─── RECORD EXTRACTS
import Literature.Computability.MetaComplexity.NWPseudorandom
import Literature.Computability.Complexity.HardnessVsRandomness
import HarnessLib

/-!
# The Nisan–Wigderson generator in the polynomial regime: explicit polynomial designs
# (BFNW 1993 / IKW 2002, Thm. 11, the last step)

Literature / meta-complexity, companion of `NWPseudorandom.lean` (Arora–Barak Lemma 20.15 in parametric
circuit form, `prgAdvantage_nwGenerator_le`) and `NWGenerator.lean` (the explicit designs
`cikkDesign q n ℓ` of Carmosino–Impagliazzo–Kabanets–Kolokolova, Thm. 3.3: graphs of the polynomials of
degree `≤ ℓ` with `0/1` coefficients over `𝔽_q`, blocks of size `n ≤ q`, universe `q²`, pairwise
intersections `≤ ℓ`). It records the instance of Lemma 20.15 that the POLYNOMIAL-HARDNESS regime of
hardness versus randomness uses — Babai–Fortnow–Nisan–Wigderson's "low end"
`EXP ⊄ P/poly ⟹ BPP ⊆ io-SUBEXP`, and the last step of Impagliazzo–Kabanets–Wigderson's Thm. 11
(`IKW2002_thm11` as recorded in `HardnessVsRandomness.lean`: a generator with `O(m²)` seed bits from an
`m`-variable table) —, where the number `N` of output bits is polynomial in the hardness and the design
must have LOGARITHMIC intersections `ℓ = ⌊log₂ N⌋ + 1` among `N` blocks, which the greedy designs over a
constant alphabet of the exponential regime (`NWLexicodeDesigns.lean`, `NWQuickPRG.lean`) do not give in
polynomial time, and the algebraic designs do:

* `testBit_injective_of_lt` — block indices `i < N ≤ 2^ℓ` are told apart by their `ℓ` low bits, so
  `i ↦ cikkDesign q n ℓ (bits of i)` is an NW design with intersections `≤ ℓ`
  (`isNWDesign_cikkDesign_testBit`);
* **`fools_nwGenerator_cikkDesign`** — if `g : {0,1}ⁿ → {0,1}` has average-case hardness
  `H_avg(g) ≥ S` with `N · (N · univBound ℓ + N + 2) ≤ S`, then the NW generator of `g` over this design
  (seed `q²` bits, read through any enumeration `Fin k ≃ Fin (q·q)`) fools every `B₂`-circuit of size
  `≤ N` on `N` inputs with error `1/N`, i.e. it is `SIZE(N)`-pseudorandom (`isSizePseudorandom_nwGenerator_cikkDesign`);
* `exists_prime_design_params` — for `n ≥ 1` the prime `q = leastPrimeGe n` has `n ≤ q ≤ 2n`, so the
  seed has `q² ≤ 4n²` bits (Bertrand; the `O(m²)` seed of IKW Thm. 11).

Everything is proved; no definitions. Nothing duplicates the tree (searched `cikkDesign`, `testBit_injective`,
`polynomial regime`: the exponential-regime instance is `isSizePseudorandom_genF` of `NWQuickPRG.lean`).

## References

* N. Nisan, A. Wigderson, *Hardness vs randomness*, JCSS 49 (1994) 149–167, Lemma 2.5 (designs from
  polynomials: "for every `m`, `log m ≤ n ≤ m`, there is an `(ℓ, n)`-design with `ℓ = O(n²)`"), Lemma 2.4
  [NisanWigderson1994].
* L. Babai, L. Fortnow, N. Nisan, A. Wigderson, *BPP has subexponential time simulations unless EXPTIME
  has publishable proofs*, Comput. Complexity 3 (1993) 307–318, §3–4 (the low-end generator).
* R. Impagliazzo, V. Kabanets, A. Wigderson, *In search of an easy witness*, JCSS 65 (2002), Thm. 11
  [ImpagliazzoKabanetsWigderson2002].
* M. Carmosino, R. Impagliazzo, V. Kabanets, A. Kolokolova, *Learning algorithms from natural proofs*,
  CCC 2016, Thm. 3.3 [CarmosinoImpagliazzoKabanetsKolokolova2016].
* S. Arora, B. Barak, *Computational Complexity: A Modern Approach*, CUP 2009, Lemma 20.15, Thm. 20.6
  [AroraBarakCC2009].
-/

noncomputable section

namespace Literature.Computability.MetaComplexity

open Finset Complexity

/-! ### Indexing blocks by the bits of their number -/

/-- Numbers below `2^ℓ` are determined by their `ℓ` low bits. [folklore] -/
theorem testBit_injective_of_lt {N ℓ : ℕ} (hN : N ≤ 2 ^ ℓ) :
    Function.Injective fun (i : Fin N) (c : Fin ℓ) => (i : ℕ).testBit c := by
  intro i j h
  apply Fin.ext
  apply Nat.eq_of_testBit_eq
  intro c
  by_cases hc : c < ℓ
  · exact congrFun h ⟨c, hc⟩
  · have hi : (i : ℕ) < 2 ^ c := lt_of_lt_of_le (lt_of_lt_of_le i.isLt hN)
      (Nat.pow_le_pow_right (by norm_num) (not_lt.1 hc))
    have hj : (j : ℕ) < 2 ^ c := lt_of_lt_of_le (lt_of_lt_of_le j.isLt hN)
      (Nat.pow_le_pow_right (by norm_num) (not_lt.1 hc))
    rw [Nat.testBit_eq_false_of_lt hi, Nat.testBit_eq_false_of_lt hj]

/-- **The explicit design of the polynomial regime**: `N ≤ 2^ℓ` blocks of size `n ≤ q` in the universe
`Fin (q·q)`, block `i` being the graph of the polynomial with coefficient string "the bits of `i`", have
pairwise intersections `≤ ℓ`. [cite: NisanWigderson1994, Lemma 2.5] [cite: CarmosinoImpagliazzoKabanetsKolokolova2016, Thm. 3.3] -/
theorem isNWDesign_cikkDesign_testBit (q n ℓ N : ℕ) [Fact q.Prime] (hn : n ≤ q) (hN : N ≤ 2 ^ ℓ) :
    IsNWDesign ℓ (fun i : Fin N => cikkDesign q n ℓ hn fun c : Fin ℓ => (i : ℕ).testBit c) :=
  (isNWDesign_cikkDesign q n ℓ hn).comp_injective (testBit_injective_of_lt hN)

/-! ### The NW generator over the explicit design fools polynomial-size circuits -/

/-- **The NW generator in the polynomial regime** (Nisan–Wigderson 1994, Lemma 2.4 with the designs of
Lemma 2.5; Arora–Barak Lemma 20.15): if `g : {0,1}ⁿ → {0,1}` has `H_avg(g) ≥ S` and
`N · (N · univBound ℓ + N + 2) ≤ S`, `N ≤ 2^ℓ`, `n ≤ q` prime, then the generator
`s ↦ (g(s|_{e i}))_{i<N}` over the explicit design, the `q²` seed bits read through any enumeration `v`,
fools every `B₂`-circuit of size `≤ N` on `N` inputs with error `1/N`: the predictor of a size-`N`
distinguisher has size `≤ N + N · univBound ℓ + 2 ≤ S/N`. [cite: NisanWigderson1994, Lemma 2.4]
[cite: AroraBarakCC2009, Lemma 20.15] -/
theorem fools_nwGenerator_cikkDesign {q n ℓ N : ℕ} [Fact q.Prime] (hn : n ≤ q) (hN : 0 < N)
    (hNℓ : N ≤ 2 ^ ℓ) (g : (Fin n → Bool) → Bool) {S : ℝ} (hg : AvgHardAtLeast g S)
    (hS : ((N * (N * univBound ℓ + N + 2) : ℕ) : ℝ) ≤ S) {k : ℕ} (v : Fin k ≃ Fin (q * q)) :
    Fools (fun s : Fin k → Bool =>
      nwGenerator (fun i : Fin N => cikkDesign q n ℓ hn fun c : Fin ℓ => (i : ℕ).testBit c) g (s ∘ v.symm))
      N (1 / N) := by
  intro C hB hs
  have hNR : (0 : ℝ) < N := by exact_mod_cast hN
  refine prgAdvantage_nwGenerator_le _ g (isNWDesign_cikkDesign_testBit q n ℓ N hn hNℓ) hg hN ?_ v C hB ?_
  · -- `N ≤ (1/N) · S`, i.e. `N² ≤ S`
    rw [one_div, inv_mul_eq_div, le_div_iff₀ hNR]
    refine le_trans ?_ hS
    have : N * N ≤ N * (N * univBound ℓ + N + 2) := Nat.mul_le_mul_left _ (by omega)
    exact_mod_cast this
  · refine le_trans ?_ hS
    have h1 : C.size + N * univBound ℓ + 2 ≤ N * univBound ℓ + N + 2 := by omega
    have h2 : N * univBound ℓ + N + 2 ≤ N * (N * univBound ℓ + N + 2) := Nat.le_mul_of_pos_left _ hN
    exact_mod_cast h1.trans h2

/-- The same in the vocabulary of `HardnessVsRandomness.lean`: the generator is `SIZE(N)`-pseudorandom.
[cite: ImpagliazzoKabanetsWigderson2002, §2.4 / Thm. 11] -/
theorem isSizePseudorandom_nwGenerator_cikkDesign {q n ℓ N : ℕ} [Fact q.Prime] (hn : n ≤ q) (hN : 0 < N)
    (hNℓ : N ≤ 2 ^ ℓ) (g : (Fin n → Bool) → Bool) {S : ℝ} (hg : AvgHardAtLeast g S)
    (hS : ((N * (N * univBound ℓ + N + 2) : ℕ) : ℝ) ≤ S) {k : ℕ} (v : Fin k ≃ Fin (q * q)) :
    IsSizePseudorandom (fun s : Fin k → Bool =>
      nwGenerator (fun i : Fin N => cikkDesign q n ℓ hn fun c : Fin ℓ => (i : ℕ).testBit c) g (s ∘ v.symm)) :=
  fools_nwGenerator_cikkDesign hn hN hNℓ g hg hS v

/-- **The parameters of the design exist with a seed of `≤ 4n²` bits** (Bertrand's postulate): for
`n ≥ 1` the prime `q = leastPrimeGe n` satisfies `n ≤ q ≤ 2n`, hence `q² ≤ 4n²`.
[cite: NisanWigderson1994, Lemma 2.5] -/
theorem exists_prime_design_params (n : ℕ) (hn : 1 ≤ n) :
    n ≤ leastPrimeGe n ∧ (leastPrimeGe n).Prime ∧ leastPrimeGe n * leastPrimeGe n ≤ 4 * n ^ 2 := by
  obtain ⟨h1, h2⟩ := leastPrimeGe_spec n
  have h3 := leastPrimeGe_le n (by omega)
  exact ⟨h1, h2, by nlinarith⟩

end Literature.Computability.MetaComplexity

end
import Literature.Algebra.Homology.OrderedCechSystem
import HarnessLib

/-!
# The ordered Čech complex of a system of modules, II: functoriality, `Ȟ⁰`, the submodule model
# (Görtz–Wedhorn II, Lemma 21.65, Def. 21.68; The Stacks Project, Tags 01FG, 01EJ)

Sequel to `Algebra/Homology/OrderedCechSystem` (`OrderedCech.sysComplex M`, `M : Finset ι ⥤ ModuleCat A`):
* functoriality in the system: `sysCochainMap`, **`sysComplexMap`** (identities, composition, isomorphisms
  `sysComplexMapIso`) and **`shortExact_sysSC`**: a member-by-member short exact sequence of systems gives a
  short exact sequence of complexes (Stacks 01EJ); `sysComplexMapNE` / `sysComplexIsoNE` for morphisms /
  isomorphisms given on NON-EMPTY members only (the empty member never enters the complex);
* `Ȟ⁰`: `sysD_zero_eq_zero_iff` — a `0`-cochain is a cocycle iff its vertex values have equal restrictions
  to all edges (Görtz–Wedhorn II, Lemma 21.65);
* the submodule model of `Algebra/Homology/OrderedCech`: `subfamilyFunctor F hF` and
  **`sysComplexIsoComplex : sysComplex (subfamilyFunctor F hF) ≅ OrderedCech.complex F hF`** (the identity
  componentwise).
Elementary and proved (Mathlib: `Hom.isoOfComponents`, `shortExact_of_degreewise_shortExact`).

## References

* U. Görtz, T. Wedhorn, *Algebraic Geometry II: Cohomology of Schemes*, Springer Spektrum (2023),
  doi:10.1007/978-3-658-43031-3: Lemma 21.65, Def. 21.68, Cor. 21.70 (pp. 179–181). [GortzWedhorn2023]
* The Stacks Project, Tags 01FG, 01EJ. [StacksProject]
-/

universe v u

open CategoryTheory TensorProduct

set_option backward.isDefEq.respectTransparency false

noncomputable section

namespace Literature.Algebra.Homology

namespace OrderedCech

variable {ι : Type} [LinearOrder ι] {A : Type u} [CommRing A]

/-! ### Functoriality in the system -/

section Map

variable {M M' M'' : Finset ι ⥤ ModuleCat.{v} A} (φ : M ⟶ M') (ψ : M' ⟶ M'')

/-- The map of cochains induced by a morphism of systems (componentwise). [folklore] [cite: GortzWedhorn2023, Def. 21.68 (p. 180)] -/
def sysCochainMap (n : ℤ) : SysCochain M n →ₗ[A] SysCochain M' n :=
  LinearMap.pi fun σ => (φ.app σ.1).hom ∘ₗ LinearMap.proj σ

/-- Components of the induced map. [folklore] [cite: GortzWedhorn2023, Def. 21.68 (p. 180)] -/
@[simp] theorem sysCochainMap_apply (n : ℤ) (g : SysCochain M n) (σ : Simplex ι n) :
    sysCochainMap φ n g σ = (φ.app σ.1).hom (g σ) := rfl

/-- The induced map commutes with `ext0At` (naturality of `φ`). [folklore] [cite: GortzWedhorn2023, Def. 21.68 (p. 180)] -/
theorem ext0At_sysCochainMap {n : ℤ} (g : SysCochain M n) (s t : Finset ι) :
    (sysCochainMap φ n g).ext0At s t = (φ.app t).hom (g.ext0At s t) := by
  unfold SysCochain.ext0At
  split_ifs with h
  · rw [sysCochainMap_apply, ← ModuleCat.comp_apply, ← φ.naturality, ModuleCat.comp_apply]
  · rw [map_zero]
──────
(WHAT YOU HAVE TO DO):
Copy all lines of the material above where the string "through" occurs.

(EXERCISE ANSWER):
  (seed `q²` bits, read through any enumeration `Fin k ≃ Fin (q·q)`) fools every `B₂`-circuit of size
`s ↦ (g(s|_{e i}))_{i<N}` over the explicit design, the `q²` seed bits read through any enumeration `v`,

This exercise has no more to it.